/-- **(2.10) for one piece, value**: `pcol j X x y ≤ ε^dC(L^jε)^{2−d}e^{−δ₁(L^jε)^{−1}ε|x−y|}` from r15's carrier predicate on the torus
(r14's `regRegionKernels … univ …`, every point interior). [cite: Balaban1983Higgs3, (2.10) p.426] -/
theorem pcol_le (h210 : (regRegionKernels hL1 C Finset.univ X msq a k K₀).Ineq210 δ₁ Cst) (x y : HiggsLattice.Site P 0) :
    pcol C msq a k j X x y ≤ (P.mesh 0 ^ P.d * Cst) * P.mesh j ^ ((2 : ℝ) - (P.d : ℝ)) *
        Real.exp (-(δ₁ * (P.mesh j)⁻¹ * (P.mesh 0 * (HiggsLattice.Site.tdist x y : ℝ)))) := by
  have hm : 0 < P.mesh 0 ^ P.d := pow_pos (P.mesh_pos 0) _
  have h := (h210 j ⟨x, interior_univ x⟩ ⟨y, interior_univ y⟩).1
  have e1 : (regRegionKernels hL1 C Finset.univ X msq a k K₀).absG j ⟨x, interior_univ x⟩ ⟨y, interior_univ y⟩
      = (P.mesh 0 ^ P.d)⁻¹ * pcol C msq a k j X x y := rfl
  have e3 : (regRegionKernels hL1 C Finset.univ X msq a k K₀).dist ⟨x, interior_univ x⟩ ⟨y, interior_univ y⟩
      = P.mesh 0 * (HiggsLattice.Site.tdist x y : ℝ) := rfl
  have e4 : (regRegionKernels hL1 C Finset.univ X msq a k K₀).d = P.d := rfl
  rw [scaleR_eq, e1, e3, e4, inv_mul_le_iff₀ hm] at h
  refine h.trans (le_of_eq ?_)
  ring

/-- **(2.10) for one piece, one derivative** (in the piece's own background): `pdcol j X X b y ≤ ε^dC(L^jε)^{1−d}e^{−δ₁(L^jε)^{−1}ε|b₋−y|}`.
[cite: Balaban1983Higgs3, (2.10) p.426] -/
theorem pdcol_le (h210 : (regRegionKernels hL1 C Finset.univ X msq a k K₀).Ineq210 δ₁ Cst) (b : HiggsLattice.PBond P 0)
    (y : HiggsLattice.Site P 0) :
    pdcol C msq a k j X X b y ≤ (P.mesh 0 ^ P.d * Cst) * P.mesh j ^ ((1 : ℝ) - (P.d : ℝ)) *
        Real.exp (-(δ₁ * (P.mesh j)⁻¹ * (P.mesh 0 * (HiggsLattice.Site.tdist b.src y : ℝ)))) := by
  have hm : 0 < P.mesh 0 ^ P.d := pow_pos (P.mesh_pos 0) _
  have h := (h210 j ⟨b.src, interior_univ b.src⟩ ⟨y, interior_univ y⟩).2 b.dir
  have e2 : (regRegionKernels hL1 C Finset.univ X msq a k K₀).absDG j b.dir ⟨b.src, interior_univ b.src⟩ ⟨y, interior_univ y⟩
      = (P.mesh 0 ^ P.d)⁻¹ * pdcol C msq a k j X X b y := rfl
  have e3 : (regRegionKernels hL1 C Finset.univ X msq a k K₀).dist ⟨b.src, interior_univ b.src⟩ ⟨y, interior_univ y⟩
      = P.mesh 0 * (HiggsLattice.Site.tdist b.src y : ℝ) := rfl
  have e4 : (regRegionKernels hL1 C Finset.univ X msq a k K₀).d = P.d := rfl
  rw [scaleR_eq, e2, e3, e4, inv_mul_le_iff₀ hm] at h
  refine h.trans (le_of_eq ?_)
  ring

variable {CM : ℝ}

▶ [Work to be completed]:
Retype the entries above exactly, but only from the line containing "x y : ℝ)))) := by" through the line containing "have h := (h210 j ⟨x, interior_univ", both included.

▶ [Answer section]:
        Real.exp (-(δ₁ * (P.mesh j)⁻¹ * (P.mesh 0 * (HiggsLattice.Site.tdist x y : ℝ)))) := by
  have hm : 0 < P.mesh 0 ^ P.d := pow_pos (P.mesh_pos 0) _
  have h := (h210 j ⟨x, interior_univ x⟩ ⟨y, interior_univ y⟩).1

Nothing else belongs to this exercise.